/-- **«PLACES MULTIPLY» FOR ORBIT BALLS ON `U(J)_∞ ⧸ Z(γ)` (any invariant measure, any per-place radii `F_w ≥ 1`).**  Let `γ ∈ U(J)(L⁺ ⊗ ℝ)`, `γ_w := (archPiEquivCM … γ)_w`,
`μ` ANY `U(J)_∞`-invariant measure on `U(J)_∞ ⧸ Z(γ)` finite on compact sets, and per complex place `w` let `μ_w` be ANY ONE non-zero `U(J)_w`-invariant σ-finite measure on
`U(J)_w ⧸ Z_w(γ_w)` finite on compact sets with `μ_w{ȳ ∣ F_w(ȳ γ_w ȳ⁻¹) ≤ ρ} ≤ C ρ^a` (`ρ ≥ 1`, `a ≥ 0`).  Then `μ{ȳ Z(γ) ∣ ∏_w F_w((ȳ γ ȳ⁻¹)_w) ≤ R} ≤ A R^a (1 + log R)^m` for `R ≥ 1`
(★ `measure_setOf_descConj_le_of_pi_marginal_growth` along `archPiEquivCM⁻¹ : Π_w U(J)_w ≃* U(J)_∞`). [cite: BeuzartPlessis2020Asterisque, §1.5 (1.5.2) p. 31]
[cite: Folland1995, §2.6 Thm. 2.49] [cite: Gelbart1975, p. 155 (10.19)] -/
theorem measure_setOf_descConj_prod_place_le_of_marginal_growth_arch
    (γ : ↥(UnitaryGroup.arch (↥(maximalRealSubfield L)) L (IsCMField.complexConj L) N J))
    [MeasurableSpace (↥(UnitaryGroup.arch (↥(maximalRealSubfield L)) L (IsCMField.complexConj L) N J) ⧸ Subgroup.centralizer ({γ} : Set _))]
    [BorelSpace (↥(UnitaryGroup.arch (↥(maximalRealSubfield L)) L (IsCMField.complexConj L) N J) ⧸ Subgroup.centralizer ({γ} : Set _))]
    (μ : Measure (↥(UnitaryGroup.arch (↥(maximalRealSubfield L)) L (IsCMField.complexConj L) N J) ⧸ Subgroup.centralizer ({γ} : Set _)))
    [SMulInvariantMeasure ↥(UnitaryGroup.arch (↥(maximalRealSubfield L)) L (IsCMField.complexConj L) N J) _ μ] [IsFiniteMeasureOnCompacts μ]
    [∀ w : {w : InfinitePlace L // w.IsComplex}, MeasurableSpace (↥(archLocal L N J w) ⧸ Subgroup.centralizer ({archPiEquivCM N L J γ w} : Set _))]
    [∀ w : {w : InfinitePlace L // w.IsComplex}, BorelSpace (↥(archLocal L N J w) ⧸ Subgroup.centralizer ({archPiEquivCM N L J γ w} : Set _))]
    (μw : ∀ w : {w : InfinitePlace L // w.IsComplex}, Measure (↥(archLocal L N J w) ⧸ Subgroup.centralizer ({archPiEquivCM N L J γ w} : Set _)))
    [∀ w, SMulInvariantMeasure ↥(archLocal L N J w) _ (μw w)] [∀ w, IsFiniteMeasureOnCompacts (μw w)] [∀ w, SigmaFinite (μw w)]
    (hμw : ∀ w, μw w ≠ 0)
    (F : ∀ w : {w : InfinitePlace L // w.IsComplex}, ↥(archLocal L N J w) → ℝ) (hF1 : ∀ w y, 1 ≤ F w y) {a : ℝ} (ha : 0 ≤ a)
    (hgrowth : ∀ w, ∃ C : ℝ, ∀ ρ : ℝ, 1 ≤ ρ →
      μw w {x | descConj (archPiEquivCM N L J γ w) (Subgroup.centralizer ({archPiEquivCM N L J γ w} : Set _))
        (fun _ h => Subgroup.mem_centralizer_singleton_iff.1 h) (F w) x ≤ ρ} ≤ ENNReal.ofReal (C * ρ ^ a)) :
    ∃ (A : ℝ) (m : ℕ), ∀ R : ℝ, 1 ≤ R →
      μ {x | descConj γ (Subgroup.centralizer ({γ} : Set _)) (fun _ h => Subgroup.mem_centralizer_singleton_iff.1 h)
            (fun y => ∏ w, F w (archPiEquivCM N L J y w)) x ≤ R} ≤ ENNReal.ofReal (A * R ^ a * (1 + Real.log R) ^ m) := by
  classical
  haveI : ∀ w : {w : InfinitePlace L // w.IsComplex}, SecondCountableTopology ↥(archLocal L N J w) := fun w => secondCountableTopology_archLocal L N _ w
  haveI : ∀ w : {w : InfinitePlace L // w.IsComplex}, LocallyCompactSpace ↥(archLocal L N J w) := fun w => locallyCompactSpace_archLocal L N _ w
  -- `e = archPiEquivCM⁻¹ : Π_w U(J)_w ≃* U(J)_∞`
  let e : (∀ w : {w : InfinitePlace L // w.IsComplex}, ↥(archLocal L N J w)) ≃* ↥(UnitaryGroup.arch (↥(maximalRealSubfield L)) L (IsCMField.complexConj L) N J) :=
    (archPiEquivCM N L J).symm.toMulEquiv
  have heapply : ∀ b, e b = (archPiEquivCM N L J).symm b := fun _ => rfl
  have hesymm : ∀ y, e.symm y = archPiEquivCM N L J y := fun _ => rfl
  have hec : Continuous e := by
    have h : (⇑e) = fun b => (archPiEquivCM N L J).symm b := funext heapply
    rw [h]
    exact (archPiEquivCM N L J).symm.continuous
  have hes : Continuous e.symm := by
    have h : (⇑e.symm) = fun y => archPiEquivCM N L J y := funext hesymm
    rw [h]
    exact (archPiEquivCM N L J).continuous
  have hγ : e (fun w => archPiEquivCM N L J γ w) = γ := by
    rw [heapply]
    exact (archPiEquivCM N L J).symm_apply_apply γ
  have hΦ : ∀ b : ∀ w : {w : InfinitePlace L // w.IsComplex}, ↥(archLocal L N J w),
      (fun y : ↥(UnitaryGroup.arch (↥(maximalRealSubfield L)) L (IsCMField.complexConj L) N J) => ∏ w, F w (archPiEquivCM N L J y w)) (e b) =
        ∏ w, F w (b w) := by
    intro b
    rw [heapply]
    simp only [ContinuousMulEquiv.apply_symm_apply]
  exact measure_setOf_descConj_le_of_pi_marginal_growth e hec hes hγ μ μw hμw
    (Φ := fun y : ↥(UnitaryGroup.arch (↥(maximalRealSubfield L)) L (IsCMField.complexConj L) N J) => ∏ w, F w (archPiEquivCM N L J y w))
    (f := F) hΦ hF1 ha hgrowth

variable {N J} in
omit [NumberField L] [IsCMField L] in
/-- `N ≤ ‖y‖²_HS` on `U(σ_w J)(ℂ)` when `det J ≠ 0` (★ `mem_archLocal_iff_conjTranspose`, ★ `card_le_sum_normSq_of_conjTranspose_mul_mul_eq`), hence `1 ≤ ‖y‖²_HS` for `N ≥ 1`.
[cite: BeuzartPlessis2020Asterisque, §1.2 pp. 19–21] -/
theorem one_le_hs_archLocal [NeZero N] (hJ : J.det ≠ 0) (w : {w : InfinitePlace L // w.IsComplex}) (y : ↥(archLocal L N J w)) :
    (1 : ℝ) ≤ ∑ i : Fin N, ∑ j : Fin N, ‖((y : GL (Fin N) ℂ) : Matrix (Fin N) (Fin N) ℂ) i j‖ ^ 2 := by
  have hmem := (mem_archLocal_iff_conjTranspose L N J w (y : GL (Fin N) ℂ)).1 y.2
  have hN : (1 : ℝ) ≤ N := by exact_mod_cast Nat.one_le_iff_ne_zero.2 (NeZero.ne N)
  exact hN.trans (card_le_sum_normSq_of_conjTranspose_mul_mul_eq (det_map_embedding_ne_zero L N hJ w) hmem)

* * *

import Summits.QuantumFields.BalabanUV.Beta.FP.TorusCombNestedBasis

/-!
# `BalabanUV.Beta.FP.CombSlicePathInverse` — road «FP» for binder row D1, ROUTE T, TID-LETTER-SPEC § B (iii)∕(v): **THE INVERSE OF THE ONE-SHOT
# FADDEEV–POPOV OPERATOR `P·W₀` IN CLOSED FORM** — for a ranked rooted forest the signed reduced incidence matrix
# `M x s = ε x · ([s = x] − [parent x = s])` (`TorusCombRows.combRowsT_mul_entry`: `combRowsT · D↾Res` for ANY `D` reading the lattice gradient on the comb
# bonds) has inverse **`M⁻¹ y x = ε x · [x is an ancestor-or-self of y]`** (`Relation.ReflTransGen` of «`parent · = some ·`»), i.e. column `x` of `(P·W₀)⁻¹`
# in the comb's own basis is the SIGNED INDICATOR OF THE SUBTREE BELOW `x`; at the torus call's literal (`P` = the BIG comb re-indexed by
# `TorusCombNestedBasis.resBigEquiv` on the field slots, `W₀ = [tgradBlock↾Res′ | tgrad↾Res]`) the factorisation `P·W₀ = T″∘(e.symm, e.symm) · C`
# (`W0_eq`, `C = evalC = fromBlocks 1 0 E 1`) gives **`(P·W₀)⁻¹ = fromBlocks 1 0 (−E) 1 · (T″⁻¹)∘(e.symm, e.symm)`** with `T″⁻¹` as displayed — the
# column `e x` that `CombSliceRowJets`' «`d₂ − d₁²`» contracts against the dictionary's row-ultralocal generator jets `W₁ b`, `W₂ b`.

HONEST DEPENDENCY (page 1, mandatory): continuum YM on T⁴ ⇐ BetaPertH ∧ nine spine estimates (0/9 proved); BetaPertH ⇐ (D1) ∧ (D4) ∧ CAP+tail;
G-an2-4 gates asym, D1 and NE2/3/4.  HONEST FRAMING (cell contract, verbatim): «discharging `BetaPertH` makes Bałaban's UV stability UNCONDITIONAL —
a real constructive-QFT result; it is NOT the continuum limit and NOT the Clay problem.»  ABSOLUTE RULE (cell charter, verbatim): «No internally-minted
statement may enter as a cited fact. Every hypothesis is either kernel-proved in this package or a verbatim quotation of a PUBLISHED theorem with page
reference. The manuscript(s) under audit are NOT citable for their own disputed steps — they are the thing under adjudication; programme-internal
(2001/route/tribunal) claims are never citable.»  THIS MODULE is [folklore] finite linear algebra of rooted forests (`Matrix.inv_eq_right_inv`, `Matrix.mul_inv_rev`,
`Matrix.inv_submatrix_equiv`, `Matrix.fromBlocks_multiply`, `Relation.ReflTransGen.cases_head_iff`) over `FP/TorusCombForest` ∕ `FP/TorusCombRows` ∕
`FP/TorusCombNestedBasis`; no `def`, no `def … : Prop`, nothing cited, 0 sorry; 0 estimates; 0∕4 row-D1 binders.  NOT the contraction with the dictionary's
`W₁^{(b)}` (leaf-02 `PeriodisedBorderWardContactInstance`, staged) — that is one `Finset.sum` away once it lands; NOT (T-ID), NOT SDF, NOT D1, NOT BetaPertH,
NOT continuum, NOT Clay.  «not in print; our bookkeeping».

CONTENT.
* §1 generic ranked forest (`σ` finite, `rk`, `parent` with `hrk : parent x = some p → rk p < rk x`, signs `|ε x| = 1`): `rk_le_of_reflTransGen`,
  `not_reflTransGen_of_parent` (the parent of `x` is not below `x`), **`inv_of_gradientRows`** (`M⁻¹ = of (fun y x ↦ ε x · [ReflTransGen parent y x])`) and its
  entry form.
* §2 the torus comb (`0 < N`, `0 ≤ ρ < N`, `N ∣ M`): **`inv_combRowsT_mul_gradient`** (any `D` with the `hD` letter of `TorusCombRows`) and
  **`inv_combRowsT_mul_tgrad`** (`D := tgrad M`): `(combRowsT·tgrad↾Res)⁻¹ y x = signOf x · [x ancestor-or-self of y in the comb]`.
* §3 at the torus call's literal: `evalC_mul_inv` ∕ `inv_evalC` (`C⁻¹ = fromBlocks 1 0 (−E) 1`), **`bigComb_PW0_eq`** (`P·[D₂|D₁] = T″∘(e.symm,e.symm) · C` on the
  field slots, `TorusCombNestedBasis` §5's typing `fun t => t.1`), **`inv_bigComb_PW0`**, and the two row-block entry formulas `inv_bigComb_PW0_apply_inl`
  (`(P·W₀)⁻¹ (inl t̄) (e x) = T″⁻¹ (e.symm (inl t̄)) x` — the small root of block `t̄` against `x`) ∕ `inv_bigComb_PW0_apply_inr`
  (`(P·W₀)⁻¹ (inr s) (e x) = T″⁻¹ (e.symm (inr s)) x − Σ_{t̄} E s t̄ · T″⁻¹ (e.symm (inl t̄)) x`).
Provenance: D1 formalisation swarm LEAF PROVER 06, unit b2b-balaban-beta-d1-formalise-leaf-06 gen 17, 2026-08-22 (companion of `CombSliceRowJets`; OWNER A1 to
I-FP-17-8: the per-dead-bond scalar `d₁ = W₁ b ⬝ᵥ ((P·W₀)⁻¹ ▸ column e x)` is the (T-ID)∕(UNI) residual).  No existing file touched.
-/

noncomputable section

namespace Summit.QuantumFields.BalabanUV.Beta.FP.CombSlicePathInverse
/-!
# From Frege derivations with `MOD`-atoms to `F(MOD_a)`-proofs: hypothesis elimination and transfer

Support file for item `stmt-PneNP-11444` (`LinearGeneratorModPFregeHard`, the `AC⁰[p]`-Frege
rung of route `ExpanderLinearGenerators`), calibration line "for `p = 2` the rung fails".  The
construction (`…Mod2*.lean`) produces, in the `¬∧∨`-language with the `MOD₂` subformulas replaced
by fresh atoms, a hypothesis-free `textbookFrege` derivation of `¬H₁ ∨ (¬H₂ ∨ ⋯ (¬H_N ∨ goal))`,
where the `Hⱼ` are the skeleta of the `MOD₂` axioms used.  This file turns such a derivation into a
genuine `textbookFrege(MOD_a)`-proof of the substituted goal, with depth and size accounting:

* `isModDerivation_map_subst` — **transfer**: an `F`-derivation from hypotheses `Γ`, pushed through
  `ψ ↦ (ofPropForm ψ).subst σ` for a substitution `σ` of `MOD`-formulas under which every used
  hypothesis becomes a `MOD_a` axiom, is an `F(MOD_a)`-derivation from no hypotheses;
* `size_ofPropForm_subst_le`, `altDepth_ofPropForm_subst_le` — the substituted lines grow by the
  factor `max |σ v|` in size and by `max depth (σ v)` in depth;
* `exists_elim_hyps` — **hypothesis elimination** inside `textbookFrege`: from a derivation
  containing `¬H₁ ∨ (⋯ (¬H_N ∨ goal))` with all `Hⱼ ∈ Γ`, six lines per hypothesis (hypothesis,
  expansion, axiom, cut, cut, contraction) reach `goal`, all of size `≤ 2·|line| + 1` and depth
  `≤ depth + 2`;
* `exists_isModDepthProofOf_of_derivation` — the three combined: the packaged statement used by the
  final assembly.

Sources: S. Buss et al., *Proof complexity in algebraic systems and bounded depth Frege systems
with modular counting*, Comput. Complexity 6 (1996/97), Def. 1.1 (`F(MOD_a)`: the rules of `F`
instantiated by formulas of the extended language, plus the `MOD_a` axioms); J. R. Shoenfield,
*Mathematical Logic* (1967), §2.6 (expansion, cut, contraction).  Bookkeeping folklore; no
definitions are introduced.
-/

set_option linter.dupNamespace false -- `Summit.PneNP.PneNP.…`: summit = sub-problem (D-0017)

» Assigned task: Everything from the line with "FOR ORBIT BALLS" through the line with "[BorelSpace (↥(UnitaryGroup.arch (↥(maximalRealSubfield" in the listing above must be retyped exactly, with nothing added.

» Task answer:
/-- **«PLACES MULTIPLY» FOR ORBIT BALLS ON `U(J)_∞ ⧸ Z(γ)` (any invariant measure, any per-place radii `F_w ≥ 1`).**  Let `γ ∈ U(J)(L⁺ ⊗ ℝ)`, `γ_w := (archPiEquivCM … γ)_w`,
`μ` ANY `U(J)_∞`-invariant measure on `U(J)_∞ ⧸ Z(γ)` finite on compact sets, and per complex place `w` let `μ_w` be ANY ONE non-zero `U(J)_w`-invariant σ-finite measure on
`U(J)_w ⧸ Z_w(γ_w)` finite on compact sets with `μ_w{ȳ ∣ F_w(ȳ γ_w ȳ⁻¹) ≤ ρ} ≤ C ρ^a` (`ρ ≥ 1`, `a ≥ 0`).  Then `μ{ȳ Z(γ) ∣ ∏_w F_w((ȳ γ ȳ⁻¹)_w) ≤ R} ≤ A R^a (1 + log R)^m` for `R ≥ 1`
(★ `measure_setOf_descConj_le_of_pi_marginal_growth` along `archPiEquivCM⁻¹ : Π_w U(J)_w ≃* U(J)_∞`). [cite: BeuzartPlessis2020Asterisque, §1.5 (1.5.2) p. 31]
[cite: Folland1995, §2.6 Thm. 2.49] [cite: Gelbart1975, p. 155 (10.19)] -/
theorem measure_setOf_descConj_prod_place_le_of_marginal_growth_arch
    (γ : ↥(UnitaryGroup.arch (↥(maximalRealSubfield L)) L (IsCMField.complexConj L) N J))
    [MeasurableSpace (↥(UnitaryGroup.arch (↥(maximalRealSubfield L)) L (IsCMField.complexConj L) N J) ⧸ Subgroup.centralizer ({γ} : Set _))]
    [BorelSpace (↥(UnitaryGroup.arch (↥(maximalRealSubfield L)) L (IsCMField.complexConj L) N J) ⧸ Subgroup.centralizer ({γ} : Set _))]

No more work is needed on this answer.